There are those who question Canada's overall strategy of simultaneously delivering aid and fighting a counter-insurgency. The rationale is that development work can't succeed without security, so soldiers either protect aid workers or provide essential services themselves — digging wells, building roads and schools.

Cheshmak Farhoumand-Sims argues against that approach. A lecturer in conflict studies at Saint Paul's University in Ottawa, Farhoumand-Sims says even the most well-intentioned military interventions can't co-exist with development aid.

"It makes the aid delivery process more dangerous," she says, "and the proof is in the reality in southern Afghanistan. It's simply not safe there for aid workers to dig wells or build schools. People assume they're soldiers and they're targeted."

Crime and the police

There is a consensus among Afghanistan experts and aid donors that recruiting and training local police needs to be a priority in future counter-insurgency strategies. But at the moment, Gannon says, the Afghan police are widely seen by the public as corrupt and untrustworthy.
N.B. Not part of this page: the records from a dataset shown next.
/-- **Centring identity**: for bounded measurable complex observables and the torus means `eX = E X`, `eY = E Y`,
`∫ conj (X(cfgReflect Ũ) − eX) (Y(τˢŨ) − eY) dμ = ∫ conj X(cfgReflect Ũ) Y(τˢŨ) dμ − conj eX · eY` (reflection and
translation invariance of the torus Wilson state). [folklore] -/
theorem ivcs_centred (hρ : Continuous ρ) (β : ℝ) (L : ℕ) [NeZero L] {X Y : LGConfig 4 G → ℂ}
    (hXm : Measurable X) (hYm : Measurable Y) (hXb : ∃ C : ℝ, ∀ V, ‖X V‖ ≤ C) (hYb : ∃ C : ℝ, ∀ V, ‖Y V‖ ≤ C)
    (s : ℤ) :
    ∫ U, conj (X (cfgReflect (torusLift L U)) - ∫ V, X (torusLift L V) ∂(wilsonMeasure (d := 4) (L := L) ρ β)) *
        (Y (configShift (-(Pi.single 0 s)) (torusLift L U)) -
          ∫ V, Y (torusLift L V) ∂(wilsonMeasure (d := 4) (L := L) ρ β)) ∂(wilsonMeasure (d := 4) (L := L) ρ β) =
      (∫ U, conj (X (cfgReflect (torusLift L U))) * Y (configShift (-(Pi.single 0 s)) (torusLift L U))
          ∂(wilsonMeasure (d := 4) (L := L) ρ β)) -
        conj (∫ V, X (torusLift L V) ∂(wilsonMeasure (d := 4) (L := L) ρ β)) *
          ∫ V, Y (torusLift L V) ∂(wilsonMeasure (d := 4) (L := L) ρ β) := by
  haveI := isProbabilityMeasure_wilsonMeasure (d := 4) (L := L) ρ hρ β
  obtain ⟨CX, hCX⟩ := hXb
  obtain ⟨CY, hCY⟩ := hYb
  set μ := wilsonMeasure (d := 4) (L := L) ρ β with hμ
  set eX : ℂ := ∫ V, X (torusLift L V) ∂μ with heX
  set eY : ℂ := ∫ V, Y (torusLift L V) ∂μ with heY
  -- integrable pieces
  have hA : Integrable (fun U : GaugeConfig 4 L G => conj (X (cfgReflect (torusLift L U)))) μ :=
    cscl_integrable ρ hρ β (Complex.continuous_conj.measurable.comp (ivcs_measurable_cfgReflect hXm L))
      ⟨CX, fun U => by rw [Complex.norm_conj]; exact hCX _⟩
  have hB : Integrable (fun U : GaugeConfig 4 L G => Y (configShift (-(Pi.single 0 s)) (torusLift L U))) μ :=
    cscl_integrable ρ hρ β (cscl_measurable_comp hYm L s).2 ⟨CY, fun U => hCY _⟩
  have hAB : Integrable (fun U : GaugeConfig 4 L G => conj (X (cfgReflect (torusLift L U))) *
      Y (configShift (-(Pi.single 0 s)) (torusLift L U))) μ := by
    refine cscl_integrable ρ hρ β ((Complex.continuous_conj.measurable.comp
      (ivcs_measurable_cfgReflect hXm L)).mul (cscl_measurable_comp hYm L s).2) ⟨CX * CY, fun U => ?_⟩
    rw [norm_mul, Complex.norm_conj]
    have hCX0 : 0 ≤ CX := (norm_nonneg _).trans (hCX (cfgReflect (torusLift L U)))
    exact mul_le_mul (hCX _) (hCY _) (norm_nonneg _) hCX0
  -- means of the pieces
  have hmA : ∫ U, conj (X (cfgReflect (torusLift L U))) ∂μ = conj eX := by
    rw [integral_conj, heX, hμ, ivcs_integral_cfgReflect ρ hρ β L X]
  have hmB : ∫ U, Y (configShift (-(Pi.single 0 s)) (torusLift L U)) ∂μ = eY := by
    rw [heY, hμ]
    exact cscl_integral_shift ρ β L _ Y
  -- pointwise expansion
  have hpt : ∀ U : GaugeConfig 4 L G,
      conj (X (cfgReflect (torusLift L U)) - eX) * (Y (configShift (-(Pi.single 0 s)) (torusLift L U)) - eY) =
        conj (X (cfgReflect (torusLift L U))) * Y (configShift (-(Pi.single 0 s)) (torusLift L U)) -
          eY * conj (X (cfgReflect (torusLift L U))) -
          conj eX * Y (configShift (-(Pi.single 0 s)) (torusLift L U)) + conj eX * eY := by
    intro U; simp only [map_sub]; ring
  simp_rw [hpt]
  have h1 : Integrable (fun U : GaugeConfig 4 L G => eY * conj (X (cfgReflect (torusLift L U)))) μ :=
    hA.const_mul eY
  have h2 : Integrable (fun U : GaugeConfig 4 L G =>
      conj eX * Y (configShift (-(Pi.single 0 s)) (torusLift L U))) μ := hB.const_mul _
  have h12 : Integrable (fun U : GaugeConfig 4 L G => conj (X (cfgReflect (torusLift L U))) *
      Y (configShift (-(Pi.single 0 s)) (torusLift L U)) - eY * conj (X (cfgReflect (torusLift L U)))) μ :=
    hAB.sub h1
  have h123 : Integrable (fun U : GaugeConfig 4 L G => conj (X (cfgReflect (torusLift L U))) *
      Y (configShift (-(Pi.single 0 s)) (torusLift L U)) - eY * conj (X (cfgReflect (torusLift L U))) -
      conj eX * Y (configShift (-(Pi.single 0 s)) (torusLift L U))) μ := h12.sub h2
  rw [integral_add h123 (integrable_const _), integral_sub h12 h2, integral_sub hAB h1, integral_const_mul,
    integral_const_mul, hmA, hmB, integral_const]
  simp only [probReal_univ, one_smul]
  ring

/-- Bounded measurable real observables of the torus are integrable for Wilson's measure. [folklore] -/
theorem ivcs_integrable_real (hρ : Continuous ρ) (β : ℝ) {L : ℕ} [NeZero L] {f : GaugeConfig 4 L G → ℝ}
    (hf : Measurable f) (hb : ∃ C : ℝ, ∀ U, |f U| ≤ C) :
    Integrable f (wilsonMeasure (d := 4) (L := L) ρ β) := by
  haveI := isProbabilityMeasure_wilsonMeasure (d := 4) (L := L) ρ hρ β
  obtain ⟨C, hC⟩ := hb
  exact Integrable.of_bound hf.aestronglyMeasurable C (Eventually.of_forall fun U => by
    rw [Real.norm_eq_abs]; exact hC U)

/-- A local gauge-invariant observable read on a measurably transformed lift is integrable. [folklore] -/
theorem ivcs_integrable_species (hρ : Continuous ρ) (β : ℝ) {L : ℕ} [NeZero L] (A : YMSpecies G)
    {T : GaugeConfig 4 L G → LGConfig 4 G} (hT : Measurable T) :
    Integrable (fun U => A.F (T U)) (wilsonMeasure (d := 4) (L := L) ρ β) := by
  obtain ⟨C, hC⟩ := A.bounded
  exact ivcs_integrable_real ρ hρ β (A.measurable.comp hT) ⟨C, fun U => hC _⟩

/-- Products of two local gauge-invariant observables read on measurably transformed lifts are integrable. [folklore] -/
theorem ivcs_integrable_species_mul (hρ : Continuous ρ) (β : ℝ) {L : ℕ} [NeZero L] (A B : YMSpecies G)
    {T T' : GaugeConfig 4 L G → LGConfig 4 G} (hT : Measurable T) (hT' : Measurable T') :
    Integrable (fun U => A.F (T U) * B.F (T' U)) (wilsonMeasure (d := 4) (L := L) ρ β) := by
  obtain ⟨C, hC⟩ := A.bounded
  obtain ⟨D, hD⟩ := B.bounded
  refine ivcs_integrable_real ρ hρ β ((A.measurable.comp hT).mul (B.measurable.comp hT')) ⟨C * D, fun U => ?_⟩
  rw [abs_mul]
  have hC0 : 0 ≤ C := (abs_nonneg _).trans (hC (T U))
  exact mul_le_mul (hC _) (hD _) (abs_nonneg _) hC0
Police officers are often involved in violent crime, she says, often for understandable reasons.

"The police have to wait months for what's already a pittance of salary," Gannon says. "Unless salaries and training improve, you're going to have a populace that doesn't trust the police or the foreign donors that support them. It's a vicious circle."

This spring is expected to usher in a fierce season of fighting between Taliban and NATO forces, whatever steps the alliance takes to alter its approach or beef up troop strength. Barnett Rubin of New York University says the role of Pakistan in the Taliban uprising needs to be taken into account.

The insurgents are largely based in Pakistani frontier areas with Afghanistan, he says, and greater pressure needs to be put on the military and government in Islamabad to end cross-border forays and support.

"The Taliban get sanctuary in Pakistan," he says. "It has to stop."

Rubin also believes, along with every other Afghanistan expert contacted for this article, that the United States has yet to take its Afghan campaign seriously enough to invest the time, troops and resources that the situation requires. That might be changing, he says, but the war in Iraq, tensions with Iran and other pressing international demands could just as easily divert U.S. attention yet again from a country that's known nothing but war for the past 30 years.